Cooking With Kids: How To Keep Them Safe And Happy In The Kitchen

Best Dad Chef Hat

Photo via Pixabay by Mccartyv

While it may seem like the last place you want to let a child loose, the kitchen is actually a great place to teach some lifelong lessons and bond with your little one. Baking and cooking can introduce concepts related to science and math and can teach responsibility; it can also boost self-esteem and confidence, two things many children don’t have enough of.

Of course, there are many safety precautions you’ll need to take. Being safe at the stove and around utensils is the priority, and teaching your child what to do in case of a fire–and how to prevent it from happening in the first place–is extremely important. It may seem like a lot of planning for something that may never happen, but knowing that your child has the right skills and knowledge to get through anything the kitchen may throw at them will give you peace of mind and keep everyone safe and happy.

Here are some of the best things to go over with your child before they begin testing out their chef skills.

Practice fire safety

Talk to your kids about the best fire safety practices. They likely know a little bit about the dangers of fire from school, where they go through drills to keep them safe in the event of an emergency. Think of your time in the kitchen together as a similar form of preparedness and go over the best ways to prevent accidents, such as:

  • Never leaving towels or potholders near the stove
  • Knowing where the fire extinguisher is and how to use it
  • Double-checking to ensure all appliances are turned off when finished
  • Unplugging cords in a safe way
  • Never over-filling pots or pans

It’s also a good idea to make sure all smoke detectors are equipped with fresh batteries and that you have a carbon monoxide detector if your stove is gas-powered. For more tips on how to stay safe from fire hazards, click here.

Find kid-friendly recipes

Many recipes require quite a bit of chopping and measuring, so make sure you find some kid-friendly ones to try with your littles. Look for recipes that don’t have many ingredients and don’t require much cutting; when possible, chop up items before you begin cooking and put them in plastic bags for ease of use.

Set up the rules

It’s important for kids of all ages to learn the rules of the kitchen, which will keep everyone safe.

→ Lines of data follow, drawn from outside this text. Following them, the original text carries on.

/-- **TWIST–DESCENT DOOR (either sign at `p`, either ψ-parity), general layer `k`:** `BSD(E,p)` at an X2c pair from
the b1 atoms (`h2`, `h3n`, `h3s`), the published facts of the sibling's §1, Wuthrich 2014 Prop. 21 (`hW21`), the
Cassels–Tate pairing (`hCT`, bsd.S18), ONE admissible `K`, a globally minimal model `Wd` of `E^{(d_K)}`, and the finite
certificate `#Ш(Wd)_an = q ∈ ℚ`, `ord_p q ≤ 2k`, `p^{2k-1} ∣ #Ш(Wd)` (READ). The partner `BSDp Wd p` is
`Typed.bsdp_of_wuthrich_of_casselsTate_of_pow_dvd` (`Wd` is X2 at `p` by `X2.classX2_twist`, `L(Wd,1) ≠ 0` from `hLK`);
then the sibling's `bsdp_of_cellC_of_twistPartnerBSDp`. `k = 0` is the unit-bit road of the sibling's §2.
CONDITIONAL on every listed binder; nothing booked. [cite: Wuthrich2014, Prop. 21 (p. 400)]
[cite: SilvermanAEC2009, Thm. X.4.14] [cite: CastellaEtAl2021, Thm. 5.3.1 and (5.5)–(5.7)]
[cite: Hsieh2014, Thm. 1 (arXiv:1112.1580 pp. 3–4)] [claim: KellerYin2024, status: under-review] [cite: Miller2011LMS, Def. 1.1] -/
theorem bsdp_of_cellC_of_twistCasselsTate_pow_dvd (hW21 : sha_dvd_analyticSha)
    (hCT : exists_casselsTate_pairing (K := ℚ))
    (hnf : exists_isNewformOf)
    (hPT : ∀ (K : Type) [Field K] [NumberField K], poitouTate_selmerStructure_duality K)
    (hPT2 : ∀ (K : Type) [Field K] [NumberField K], poitouTate_sha_tateDual K)
    (hH : hsieh2014_exists_anticyclotomicPAdicLFunction)
    (hGZ : ∀ (N : ℕ) [NeZero N] (W : WeierstrassCurve ℚ) (K : Type) [Field K] [NumberField K],
      gross_zagier N W K)
    (hKo : ∀ (N : ℕ) [NeZero N] (W : WeierstrassCurve ℚ) (K : Type) [Field K] [NumberField K],
      kolyvagin N W K)
    (hGZK : rank_eq_analyticRank_of_analyticRank_le_one)
    (hMaz : mazur_not_dvd_maninConstant_of_odd) (hCassels : bsdRHS_eq_of_isIsogenous)
    (h2 : ∀ (W' : WeierstrassCurve ℚ) [W'.IsElliptic] [W'.IsGloballyMinimal],
      CellC W' p → BDPValueContinuousDisplayAt W' p)
    (h3n : ∀ (W' : WeierstrassCurve ℚ) [W'.IsElliptic] [W'.IsGloballyMinimal],
      CellC W' p → ¬ W'.HasSplitMultiplicativeReductionAtPrime p → NonsplitIMCEqOnTreeIntOther W' p)
    (h3s : ∀ (W' : WeierstrassCurve ℚ) [W'.IsElliptic] [W'.IsGloballyMinimal],
      CellC W' p → W'.HasSplitMultiplicativeReductionAtPrime p → SplitIMCEqOnTreeIntOther W' p)
    (hc : CellC W p)
    (K : Type) [Field K] [NumberField K] (hK : IsImaginaryQuadratic K)
    (hodd : Odd (NumberField.discr K)) (hlt : NumberField.discr K < -4)
    (hHN : SatisfiesHeegnerHypothesis (W.conductorNorm ℤ) K) (hHp : SatisfiesHeegnerHypothesis p K)
    (hLK : (W.quadraticTwist (NumberField.discr K : ℚ)).entireLFunction 1 ≠ 0)
    (Wd : WeierstrassCurve ℚ) [Wd.IsElliptic] [Wd.IsGloballyMinimal]
    (hWd : ∃ C : VariableChange ℚ, C • Wd = W.quadraticTwist (NumberField.discr K : ℚ))
    {q : ℚ} (hq : shaAn Wd = (q : ℂ)) {k : ℕ} (hv : padicValRat p q ≤ 2 * k)
    (hdvd : p ^ (2 * k - 1) ∣ Wd.shaOrder) : BSDp W p := by
  have hmod : hasEntireLFunction_rat := WeierstrassCurve.hasEntireLFunction_rat_of_exists_isNewformOf hnf
  have hD0 : (NumberField.discr K : ℚ) ≠ 0 := by exact_mod_cast NumberField.discr_ne_zero K
  haveI hEt : (W.quadraticTwist (NumberField.discr K : ℚ)).IsElliptic := W.isElliptic_quadraticTwist hD0
  have hXd : ClassX2 Wd p := classX2_twist W p hc.2 K hK hHp Wd hWd
  obtain ⟨Cd, hCd⟩ := hWd
  have hLd : Wd.entireLFunction 1 ≠ 0 := by
    rw [← entireLFunction_smul Wd Cd, hCd]; exact hLK
  have hrd : Wd.analyticRank = 0 := (Wd.analyticRank_eq_zero_iff_holds (hmod _)).2 hLd
  have hbsd : BSDp Wd p :=
    bsdp_of_wuthrich_of_casselsTate_of_pow_dvd Wd p hCT hW21 hGZK hmod hXd.1 hrd
      (WeierstrassCurve.HasMultiplicativeReduction.not_hasAdditiveReduction (R := ℤ_[p]) hXd.2.2)
      (Or.inl hXd.2.1) hq hv hdvd
  exact bsdp_of_cellC_of_twistPartnerBSDp W p hnf hPT hPT2 hH hGZ hKo hGZK hMaz hCassels h2 h3n h3s hc K hK
    hodd hlt hHN hHp hLK Wd ⟨Cd, hCd⟩ hbsd

/-- **TWIST–DESCENT DOOR, first layer (`k = 1`):** as `bsdp_of_cellC_of_twistCasselsTate_pow_dvd` with the certificate
in the shape a `φ̂`-descent on the twist delivers — `ord_p #Ш(Wd)_an ≤ 2` and ONE non-zero element of `Ш(Wd)` killed by
`p` (`Typed.dvd_shaOrder_of_exists_torsion`). Nothing booked. [cite: Wuthrich2014, Prop. 21 (p. 400)]
[cite: SilvermanAEC2009, Thm. X.4.14] [claim: KellerYin2024, status: under-review] [cite: Miller2011LMS, Def. 1.1] -/
theorem bsdp_of_cellC_of_twistShaTorsion (hW21 : sha_dvd_analyticSha)
    (hCT : exists_casselsTate_pairing (K := ℚ))
    (hnf : exists_isNewformOf)
    (hPT : ∀ (K : Type) [Field K] [NumberField K], poitouTate_selmerStructure_duality K)
    (hPT2 : ∀ (K : Type) [Field K] [NumberField K], poitouTate_sha_tateDual K)
    (hH : hsieh2014_exists_anticyclotomicPAdicLFunction)
    (hGZ : ∀ (N : ℕ) [NeZero N] (W : WeierstrassCurve ℚ) (K : Type) [Field K] [NumberField K],
      gross_zagier N W K)
    (hKo : ∀ (N : ℕ) [NeZero N] (W : WeierstrassCurve ℚ) (K : Type) [Field K] [NumberField K],
      kolyvagin N W K)
    (hGZK : rank_eq_analyticRank_of_analyticRank_le_one)
    (hMaz : mazur_not_dvd_maninConstant_of_odd) (hCassels : bsdRHS_eq_of_isIsogenous)
    (h2 : ∀ (W' : WeierstrassCurve ℚ) [W'.IsElliptic] [W'.IsGloballyMinimal],
      CellC W' p → BDPValueContinuousDisplayAt W' p)
    (h3n : ∀ (W' : WeierstrassCurve ℚ) [W'.IsElliptic] [W'.IsGloballyMinimal],
      CellC W' p → ¬ W'.HasSplitMultiplicativeReductionAtPrime p → NonsplitIMCEqOnTreeIntOther W' p)
    (h3s : ∀ (W' : WeierstrassCurve ℚ) [W'.IsElliptic] [W'.IsGloballyMinimal],
      CellC W' p → W'.HasSplitMultiplicativeReductionAtPrime p → SplitIMCEqOnTreeIntOther W' p)
    (hc : CellC W p)
    (K : Type) [Field K] [NumberField K] (hK : IsImaginaryQuadratic K)
    (hodd : Odd (NumberField.discr K)) (hlt : NumberField.discr K < -4)
    (hHN : SatisfiesHeegnerHypothesis (W.conductorNorm ℤ) K) (hHp : SatisfiesHeegnerHypothesis p K)
    (hLK : (W.quadraticTwist (NumberField.discr K : ℚ)).entireLFunction 1 ≠ 0)
    (Wd : WeierstrassCurve ℚ) [Wd.IsElliptic] [Wd.IsGloballyMinimal]
    (hWd : ∃ C : VariableChange ℚ, C • Wd = W.quadraticTwist (NumberField.discr K : ℚ))
    {q : ℚ} (hq : shaAn Wd = (q : ℂ)) (hv : padicValRat p q ≤ 2)
    (hx : ∃ x : Wd.sha, x ≠ 0 ∧ p • x = 0) : BSDp W p :=
  bsdp_of_cellC_of_twistCasselsTate_pow_dvd W p hW21 hCT hnf hPT hPT2 hH hGZ hKo hGZK hMaz hCassels h2 h3n h3s
    hc K hK hodd hlt hHN hHp hLK Wd hWd hq (k := 1) (by simpa using hv)
    (by simpa using dvd_shaOrder_of_exists_torsion Wd p hx)

/-- **TWIST–DESCENT DOOR, second layer (`k = 2`):** as `bsdp_of_cellC_of_twistCasselsTate_pow_dvd` with
`ord_p #Ш(Wd)_an ≤ 4` and the second-layer certificate `Ш(Wd)[p] ≠ 0` (`hx`) and `Ш(Wd)[p] ⊆ pШ(Wd)` (`hdiv`: the
Cassels–Tate pairing vanishes on `Ш(Wd)[p]` — at `p = 3` the van Beek–Fisher computation on `S^{(φ̂)}(Wd)`), which
give `p⁴ ∣ #Ш(Wd)` (`pow_four_dvd_shaOrder_of_casselsTate_of_forall_exists_nsmul`, k5-c5's second-descent algebra).
Nothing booked. [cite: Wuthrich2014, Prop. 21 (p. 400)] [cite: SilvermanAEC2009, Thm. X.4.14]
[cite: MilneADT2006, Thm. I.6.13] [claim: KellerYin2024, status: under-review] [cite: Miller2011LMS, Def. 1.1] -/
theorem bsdp_of_cellC_of_twistSecondDescent (hW21 : sha_dvd_analyticSha)
    (hCT : exists_casselsTate_pairing (K := ℚ))
    (hnf : exists_isNewformOf)
    (hPT : ∀ (K : Type) [Field K] [NumberField K], poitouTate_selmerStructure_duality K)
    (hPT2 : ∀ (K : Type) [Field K] [NumberField K], poitouTate_sha_tateDual K)
    (hH : hsieh2014_exists_anticyclotomicPAdicLFunction)
    (hGZ : ∀ (N : ℕ) [NeZero N] (W : WeierstrassCurve ℚ) (K : Type) [Field K] [NumberField K],
      gross_zagier N W K)
    (hKo : ∀ (N : ℕ) [NeZero N] (W : WeierstrassCurve ℚ) (K : Type) [Field K] [NumberField K],
      kolyvagin N W K)
    (hGZK : rank_eq_analyticRank_of_analyticRank_le_one)
    (hMaz : mazur_not_dvd_maninConstant_of_odd) (hCassels : bsdRHS_eq_of_isIsogenous)
    (h2 : ∀ (W' : WeierstrassCurve ℚ) [W'.IsElliptic] [W'.IsGloballyMinimal],
      CellC W' p → BDPValueContinuousDisplayAt W' p)
    (h3n : ∀ (W' : WeierstrassCurve ℚ) [W'.IsElliptic] [W'.IsGloballyMinimal],
      CellC W' p → ¬ W'.HasSplitMultiplicativeReductionAtPrime p → NonsplitIMCEqOnTreeIntOther W' p)
    (h3s : ∀ (W' : WeierstrassCurve ℚ) [W'.IsElliptic] [W'.IsGloballyMinimal],
      CellC W' p → W'.HasSplitMultiplicativeReductionAtPrime p → SplitIMCEqOnTreeIntOther W' p)
    (hc : CellC W p)
    (K : Type) [Field K] [NumberField K] (hK : IsImaginaryQuadratic K)
    (hodd : Odd (NumberField.discr K)) (hlt : NumberField.discr K < -4)
    (hHN : SatisfiesHeegnerHypothesis (W.conductorNorm ℤ) K) (hHp : SatisfiesHeegnerHypothesis p K)
    (hLK : (W.quadraticTwist (NumberField.discr K : ℚ)).entireLFunction 1 ≠ 0)
    (Wd : WeierstrassCurve ℚ) [Wd.IsElliptic] [Wd.IsGloballyMinimal]
    (hWd : ∃ C : VariableChange ℚ, C • Wd = W.quadraticTwist (NumberField.discr K : ℚ))
    {q : ℚ} (hq : shaAn Wd = (q : ℂ)) (hv : padicValRat p q ≤ 4)
    (hx : ∃ x : Wd.sha, x ≠ 0 ∧ p • x = 0) (hdiv : ∀ x : Wd.sha, p • x = 0 → ∃ y : Wd.sha, p • y = x) :
    BSDp W p := by
  have hmod : hasEntireLFunction_rat := WeierstrassCurve.hasEntireLFunction_rat_of_exists_isNewformOf hnf
  have hD0 : (NumberField.discr K : ℚ) ≠ 0 := by exact_mod_cast NumberField.discr_ne_zero K
  haveI hEt : (W.quadraticTwist (NumberField.discr K : ℚ)).IsElliptic := W.isElliptic_quadraticTwist hD0
  obtain ⟨Cd, hCd⟩ := hWd
  have hLd : Wd.entireLFunction 1 ≠ 0 := by
    rw [← entireLFunction_smul Wd Cd, hCd]; exact hLK
  have hrd : Wd.analyticRank = 0 := (Wd.analyticRank_eq_zero_iff_holds (hmod _)).2 hLd
  have h4 : p ^ 4 ∣ Wd.shaOrder :=
    pow_four_dvd_shaOrder_of_casselsTate_of_forall_exists_nsmul Wd p hCT (hGZK Wd (by omega)).2 hx hdiv
  exact bsdp_of_cellC_of_twistCasselsTate_pow_dvd W p hW21 hCT hnf hPT hPT2 hH hGZ hKo hGZK hMaz hCassels h2 h3n
    h3s hc K hK hodd hlt hHN hHp hLK Wd ⟨Cd, hCd⟩ hq (k := 2) (by simpa using hv)
    ((pow_dvd_pow p (by norm_num)).trans h4)

/-- **TWIST–STABILISATION DOOR (any predicted exponent; no Wuthrich, no pairing named):** as the sibling's §1 with the
partner `BSDp Wd p` closed by the NATIVE higher-descent certificate on the twist — `Ш(Wd)[p^{k+1}] = Ш(Wd)[p^k]`
(`hstab`), `#Ш(Wd)[p^k] = p^m` (`hcard`), `#Ш(Wd)_an = q` with `ord_p q = m` (`Typed.bsdp_of_stable`, Gross–Zagier–Kolyvagin
only: `r_an(Wd) = 0` from `hLK`). Nothing booked. [cite: SilvermanAEC2009, Thm. X.4.2] [cite: Miller2011LMS, §1 and Def. 1.1]
[cite: CastellaEtAl2021, Thm. 5.3.1] [claim: KellerYin2024, status: under-review] -/
theorem bsdp_of_cellC_of_twistStable
    (hnf : exists_isNewformOf)
    (hPT : ∀ (K : Type) [Field K] [NumberField K], poitouTate_selmerStructure_duality K)
    (hPT2 : ∀ (K : Type) [Field K] [NumberField K], poitouTate_sha_tateDual K)
    (hH : hsieh2014_exists_anticyclotomicPAdicLFunction)
    (hGZ : ∀ (N : ℕ) [NeZero N] (W : WeierstrassCurve ℚ) (K : Type) [Field K] [NumberField K],
      gross_zagier N W K)
    (hKo : ∀ (N : ℕ) [NeZero N] (W : WeierstrassCurve ℚ) (K : Type) [Field K] [NumberField K],
      kolyvagin N W K)
    (hGZK : rank_eq_analyticRank_of_analyticRank_le_one)
    (hMaz : mazur_not_dvd_maninConstant_of_odd) (hCassels : bsdRHS_eq_of_isIsogenous)
    (h2 : ∀ (W' : WeierstrassCurve ℚ) [W'.IsElliptic] [W'.IsGloballyMinimal],
      CellC W' p → BDPValueContinuousDisplayAt W' p)
    (h3n : ∀ (W' : WeierstrassCurve ℚ) [W'.IsElliptic] [W'.IsGloballyMinimal],
      CellC W' p → ¬ W'.HasSplitMultiplicativeReductionAtPrime p → NonsplitIMCEqOnTreeIntOther W' p)
    (h3s : ∀ (W' : WeierstrassCurve ℚ) [W'.IsElliptic] [W'.IsGloballyMinimal],
      CellC W' p → W'.HasSplitMultiplicativeReductionAtPrime p → SplitIMCEqOnTreeIntOther W' p)
    (hc : CellC W p)
    (K : Type) [Field K] [NumberField K] (hK : IsImaginaryQuadratic K)
    (hodd : Odd (NumberField.discr K)) (hlt : NumberField.discr K < -4)
    (hHN : SatisfiesHeegnerHypothesis (W.conductorNorm ℤ) K) (hHp : SatisfiesHeegnerHypothesis p K)
    (hLK : (W.quadraticTwist (NumberField.discr K : ℚ)).entireLFunction 1 ≠ 0)
    (Wd : WeierstrassCurve ℚ) [Wd.IsElliptic] [Wd.IsGloballyMinimal]
    (hWd : ∃ C : VariableChange ℚ, C • Wd = W.quadraticTwist (NumberField.discr K : ℚ))
    {k m : ℕ} (hstab : ∀ x : Wd.sha, p ^ (k + 1) • x = 0 → p ^ k • x = 0)
    (hcard : Nat.card (AddSubgroup.torsionBy Wd.sha (p ^ k : ℕ)) = p ^ m)
    {q : ℚ} (hq : shaAn Wd = (q : ℂ)) (hv : padicValRat p q = m) : BSDp W p := by
  have hmod : hasEntireLFunction_rat := WeierstrassCurve.hasEntireLFunction_rat_of_exists_isNewformOf hnf
  have hD0 : (NumberField.discr K : ℚ) ≠ 0 := by exact_mod_cast NumberField.discr_ne_zero K
  haveI hEt : (W.quadraticTwist (NumberField.discr K : ℚ)).IsElliptic := W.isElliptic_quadraticTwist hD0
  obtain ⟨Cd, hCd⟩ := hWd
  have hLd : Wd.entireLFunction 1 ≠ 0 := by
    rw [← entireLFunction_smul Wd Cd, hCd]; exact hLK
  have hrd : Wd.analyticRank = 0 := (Wd.analyticRank_eq_zero_iff_holds (hmod _)).2 hLd
  have hbsd : BSDp Wd p := bsdp_of_stable Wd p hGZK (by omega) hstab hcard hq hv
  exact bsdp_of_cellC_of_twistPartnerBSDp W p hnf hPT hPT2 hH hGZ hKo hGZK hMaz hCassels h2 h3n h3s hc K hK
    hodd hlt hHN hHp hLK Wd ⟨Cd, hCd⟩ hbsd

end Door

/-! ### §2 Census shape: v9's published bundle + Wuthrich Prop. 21 + Cassels–Tate + LZZ (refereed) + Keller–Yin Thm. D -/

section Census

This means washing hands before and after handling food, never tasting anything until it’s fully cooked, and using the right tools for the job. Have an assortment of different utensils–plastic, if possible–and make sure all items stay clean and dry.

Make it fun!

Cooking and baking are great ways to bond with your children and teach them about responsibility, but it should also just be plain old fun. Think of some ideas for seasonal recipes and spend some time learning how to wash, chop, and prepare the ingredients together.

Remember to stay patient as your children are learning the right ways to work in the kitchen; things may get a little messy, but for young ones, that’s half the fun. Talk to them about how to clean up after the work is done and keep the area neat and organized in order to start good habits early.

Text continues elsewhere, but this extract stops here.